Records from a dataset:
== == ==

import Literature.IUT.LogThetaLattice.BiCores
import HarnessLib

/-!
# [IUTchIII] Thm 1.5 (v): "induce AN isomorphism" — the rigidity of `D^⊩(−)` (companion to `BiCores.lean`)

Mochizuki, *Inter-universal Teichmüller Theory III*, kurims manuscript (May 2020), §1, Thm 1.5 (v)
pp.50–51 [cite: Mochizuki2012, III Thm 1.5 (v) pp.50–51] and *Inter-universal Teichmüller Theory II*
(Dec 2020) Cor 4.10 (v) pp.160–161 (D-0012 claim key, status disputed; typed over the interface
`BiCoricData` of `BiCores.lean`; the one printed clause the interface cannot carry is a NAMED `Prop`,
everything else is proved from the interface). Answers abc-iut-L6-d3's second-pass audit finding F1 on
`BiCores.lean` v3 (p406839, 2026-08-25T20:35Z; concurred by referee lane O, `ref/REFEREE-PASS-O1.md`):
`BiCores.lean` is landed and append-frozen, so the repair is by NEW declarations here.

* Thm 1.5 (v) p.50 l.−8 (d3-F1): "the poly-isomorphisms of `D^⊢`-prime-strips `^{n,m}D^⊢_△ ⥲ ^{n′,m′}D^⊢_△`
  induced by the full poly-isomorphisms of (i), (ii) induce [cf. [IUTchII], Corollaries 4.5, (ii); 4.10,
  (v)] AN ISOMORPHISM of collections of data `(D^⊩(^{n,m}D^⊢_△), Prime(D^⊩(^{n,m}D^⊢_△)) ⥲ V̲, {^{n,m}ρ_{D^⊩,v}}_v) ⥲
  (…)`" — SINGULAR; [IUTchII] Cor 4.10 (v) p.160: "The full poly-isomorphism `†D^⊢_△ ⥲ ‡D^⊢_△` of (iv)
  induces [cf. Corollary 4.5, (ii)] an isomorphism of collections of data". `BiCores.lean` typed the
  induced POLY-isomorphism `biCoricRealifiedPolyIso` (disclosed as weaker). TYPED HERE: the rigidity
  "parallel isomorphisms of `D^⊢`-prime-strips induce the same isomorphism of `D^⊩`-data" as the named
  `Prop` `RealifiedRigidAt` (the input [IUTchII] Cor 4.10 (v) supplies; its typer abc-iut-L6-t2 records
  Cor 4.10 (v) as not yet statable, `HodgeArakelov/ThetaGauLinks.lean` docstring — TODO-merge), the
  printed sentence as the named `Prop` `Thm15vSingleIso` ("the induced poly-isomorphism has exactly the
  one constituent"), `thm15vSingleIso_iff_rigid` (PROVED equivalence), and under it
  `biCoricRealifiedPolyIso_eq_single` / `realifiedTransport_eq_orbit` (PROVED): the transported class of
  `BiCores.realifiedTransport` is then exactly the printed double `ℝ_{>0}`-orbit class.
-/

namespace Literature.IUT.LogThetaLattice

open CategoryTheory
open Literature.IUT.HodgeTheaters

universe u

namespace BiCoricData

variable {S : StripFrame.{u}} (B : BiCoricData S)

/-! ### Thm 1.5 (v): "induce AN isomorphism" — the rigidity of `D^⊩(−)` (d3-F1) -/

/-- **IUTchIII:Thm1.5(v)** (kurims p.50; input [IUTchII] Cor 4.10 (v) p.160, read on the page) "The full poly-isomorphism `†D^⊢_△ ⥲ ‡D^⊢_△` of (iv) induces [cf.
Corollary 4.5, (ii)] an isomorphism of collections of data `(D^⊩(†D^⊢_△), Prime(D^⊩(†D^⊢_△)) ⥲ V̲, {†ρ_{D^⊩,v}}_{v∈V̲}) ⥲
(D^⊩(‡D^⊢_△), …)`" — SINGULAR: the functorial algorithm `D^⊢ ↦ (D^⊩(D^⊢), Prime ⥲ V̲, {ρ_{D^⊩,v}}_v)` of Cor 4.5 (ii)
(`realified`) sends PARALLEL isomorphisms of `D^⊢`-prime-strips `X ⥲ Y` to the SAME isomorphism of data. Named
`Prop` on the interface (the law [IUTchII] Cor 4.10 (v) supplies; its typer abc-iut-L6-t2 records Cor 4.10 (v)
as not yet kernel-statable over real `D^⊩(−)` — TODO-merge:abc-iut-L6-t2), stated for the pair `X, Y` it is
used at. [claim: Mochizuki2012, status: disputed] -/
def RealifiedRigidAt (X Y : S.Dv) : Prop :=
  ∀ d d' : X ≅ Y, B.realified.mapIso d = B.realified.mapIso d'

/-- **IUTchIII:Thm1.5(v)** (kurims p.50; [IUTchII] Cor 4.10 (v) p.160) equivalently: the poly-isomorphism of `D^⊩`-data induced by the FULL
poly-isomorphism `X ⥲ Y` has at most one constituent. [claim: Mochizuki2012, status: disputed] -/
theorem realifiedRigidAt_iff_subsingleton (X Y : S.Dv) :
    B.RealifiedRigidAt X Y ↔ ((PolyIso.full X Y).map B.realified).Subsingleton := by
  constructor
  · rintro h _ ⟨d, -, rfl⟩ _ ⟨d', -, rfl⟩
    exact h d d'
  · intro h d d'
    exact h ⟨d, PolyIso.mem_full d, rfl⟩ ⟨d', PolyIso.mem_full d', rfl⟩

/-- **IUTchIII:Thm1.5(v)** (kurims p.50) the printed first sentence of Thm 1.5 (v) as a named `Prop`: "the
poly-isomorphisms of `D^⊢`-prime-strips `^{n,m}D^⊢_△ ⥲ ^{n′,m′}D^⊢_△` induced by the full poly-isomorphisms of (i), (ii)
induce [cf. [IUTchII], Corollaries 4.5, (ii); 4.10, (v)] AN ISOMORPHISM of collections of data
`(D^⊩(^{n,m}D^⊢_△), Prime(D^⊩(^{n,m}D^⊢_△)) ⥲ V̲, {^{n,m}ρ_{D^⊩,v}}_v) ⥲ (D^⊩(^{n′,m′}D^⊢_△), …)`" — i.e. the induced
poly-isomorphism `biCoricRealifiedPolyIso` of `BiCores.lean` has EXACTLY ONE constituent (at most one: this
`Prop`; at least one: `biCoricRealifiedPolyIso_nonempty_iff`). [claim: Mochizuki2012, status: disputed] -/
def Thm15vSingleIso : Prop :=
  ∀ H H' : S.DHT, (B.biCoricRealifiedPolyIso H H').Subsingleton

/-- **IUTchIII:Thm1.5(v)** (kurims p.50) the printed sentence holds iff the [IUTchII] Cor 4.10 (v) rigidity holds
at every pair of `D^⊢`-prime-strips `^{n,m}D^⊢_△`, `^{n′,m′}D^⊢_△`. [claim: Mochizuki2012, status: disputed] -/
theorem thm15vSingleIso_iff_rigid :
    B.Thm15vSingleIso ↔ ∀ H H' : S.DHT, B.RealifiedRigidAt (B.dvDeltaOf H) (B.dvDeltaOf H') := by
  simp only [Thm15vSingleIso, biCoricRealifiedPolyIso, realifiedRigidAt_iff_subsingleton]

/-- **IUTchIII:Thm1.5(v)** (kurims p.50) the induced poly-isomorphism is nonempty iff the `D^⊢`-prime-strips are
isomorphic (unconditional). [claim: Mochizuki2012, status: disputed] -/
theorem biCoricRealifiedPolyIso_nonempty_iff (H H' : S.DHT) :
    (B.biCoricRealifiedPolyIso H H').Nonempty ↔ Nonempty (B.dvDeltaOf H ≅ B.dvDeltaOf H') := by
  constructor
  · rintro ⟨_, d, -, rfl⟩
    exact ⟨d⟩
  · rintro ⟨d⟩
    exact ⟨_, d, PolyIso.mem_full d, rfl⟩

/-- **IUTchIII:Thm1.5(v)** (kurims p.50) under the rigidity, "induce AN isomorphism": the induced poly-isomorphism
IS the single isomorphism `D^⊩(d)`, for any constituent `d`. [claim: Mochizuki2012, status: disputed] -/
theorem biCoricRealifiedPolyIso_eq_single {H H' : S.DHT}
    (h : B.RealifiedRigidAt (B.dvDeltaOf H) (B.dvDeltaOf H')) (d : B.dvDeltaOf H ≅ B.dvDeltaOf H') :
    B.biCoricRealifiedPolyIso H H' = PolyIso.single (B.realified.mapIso d) := by
  ext e
  simp only [biCoricRealifiedPolyIso, PolyIso.mem_map, PolyIso.mem_full, true_and, PolyIso.mem_single]
  constructor
  · rintro ⟨d', rfl⟩
    exact h d' d
  · rintro rfl
    exact ⟨d, rfl⟩

/-- **IUTchIII:Thm1.5(v)** (kurims p.50) THE isomorphism `(D^⊩(^{n,m}D^⊢_△), …) ⥲ (D^⊩(^{n′,m′}D^⊢_△), …)` of Thm 1.5 (v),
under the rigidity and given that the `D^⊢`-prime-strips are isomorphic (they are, along the lattice:
Thm 1.5 (i), (ii)). [claim: Mochizuki2012, status: disputed] -/
noncomputable def biCoricRealifiedIso {H H' : S.DHT} (hne : Nonempty (B.dvDeltaOf H ≅ B.dvDeltaOf H')) :
    B.realified.obj (B.dvDeltaOf H) ≅ B.realified.obj (B.dvDeltaOf H') :=
  B.realified.mapIso hne.some

/-- **IUTchIII:Thm1.5(v)** (kurims p.50) it does not depend on the constituent used to define it.
[claim: Mochizuki2012, status: disputed] -/
theorem biCoricRealifiedIso_eq {H H' : S.DHT} (h : B.RealifiedRigidAt (B.dvDeltaOf H) (B.dvDeltaOf H'))
    (hne : Nonempty (B.dvDeltaOf H ≅ B.dvDeltaOf H')) (d : B.dvDeltaOf H ≅ B.dvDeltaOf H') :
    B.biCoricRealifiedIso hne = B.realified.mapIso d :=
  h _ _

/-- **IUTchIII:Thm1.5(v)** (kurims p.51) "compatible, relative to the horizontal arrows …, with the `ℝ_{>0}`-orbits
of the isomorphisms `(^{n,m}C^⊩_△, …) ⥲ (D^⊩(^{n,m}D^⊢_△), …)` … of [IUTchII], Corollary 4.6, (ii)": under the
rigidity the transported class `realifiedTransport` of `BiCores.lean` is exactly the double
`ℝ_{>0}`-orbit class `(orbit at ^{n,m}) ∘ {THE isomorphism} ∘ (orbit at ^{n′,m′})⁻¹`.
[claim: Mochizuki2012, status: disputed] -/
theorem realifiedTransport_eq_orbit {X Y : S.HT}
    (h : B.RealifiedRigidAt (B.dvDeltaOf (S.htToD.obj X)) (B.dvDeltaOf (S.htToD.obj Y)))
    (d : B.dvDeltaOf (S.htToD.obj X) ≅ B.dvDeltaOf (S.htToD.obj Y)) :
    B.realifiedTransport X Y =
      ((B.realifiedKummer X).comp (PolyIso.single (B.realified.mapIso d))).comp
        (B.realifiedKummer Y).symm := by
  rw [realifiedTransport, B.biCoricRealifiedPolyIso_eq_single h d]

end BiCoricData

end Literature.IUT.LogThetaLattice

== == ==

» Instructions for the task
Whichever lines of the data include the word "lean", pull them out.

» Result for this exercise
# [IUTchIII] Thm 1.5 (v): "induce AN isomorphism" — the rigidity of `D^⊩(−)` (companion to `BiCores.lean`)
`BiCoricData` of `BiCores.lean`; the one printed clause the interface cannot carry is a NAMED `Prop`,
`BiCores.lean` v3 (p406839, 2026-08-25T20:35Z; concurred by referee lane O, `ref/REFEREE-PASS-O1.md`):
`BiCores.lean` is landed and append-frozen, so the repair is by NEW declarations here.
  induces [cf. Corollary 4.5, (ii)] an isomorphism of collections of data". `BiCores.lean` typed the
  Cor 4.10 (v) as not yet statable, `HodgeArakelov/ThetaGauLinks.lean` docstring — TODO-merge), the
poly-isomorphism `biCoricRealifiedPolyIso` of `BiCores.lean` has EXACTLY ONE constituent (at most one: this
rigidity the transported class `realifiedTransport` of `BiCores.lean` is exactly the double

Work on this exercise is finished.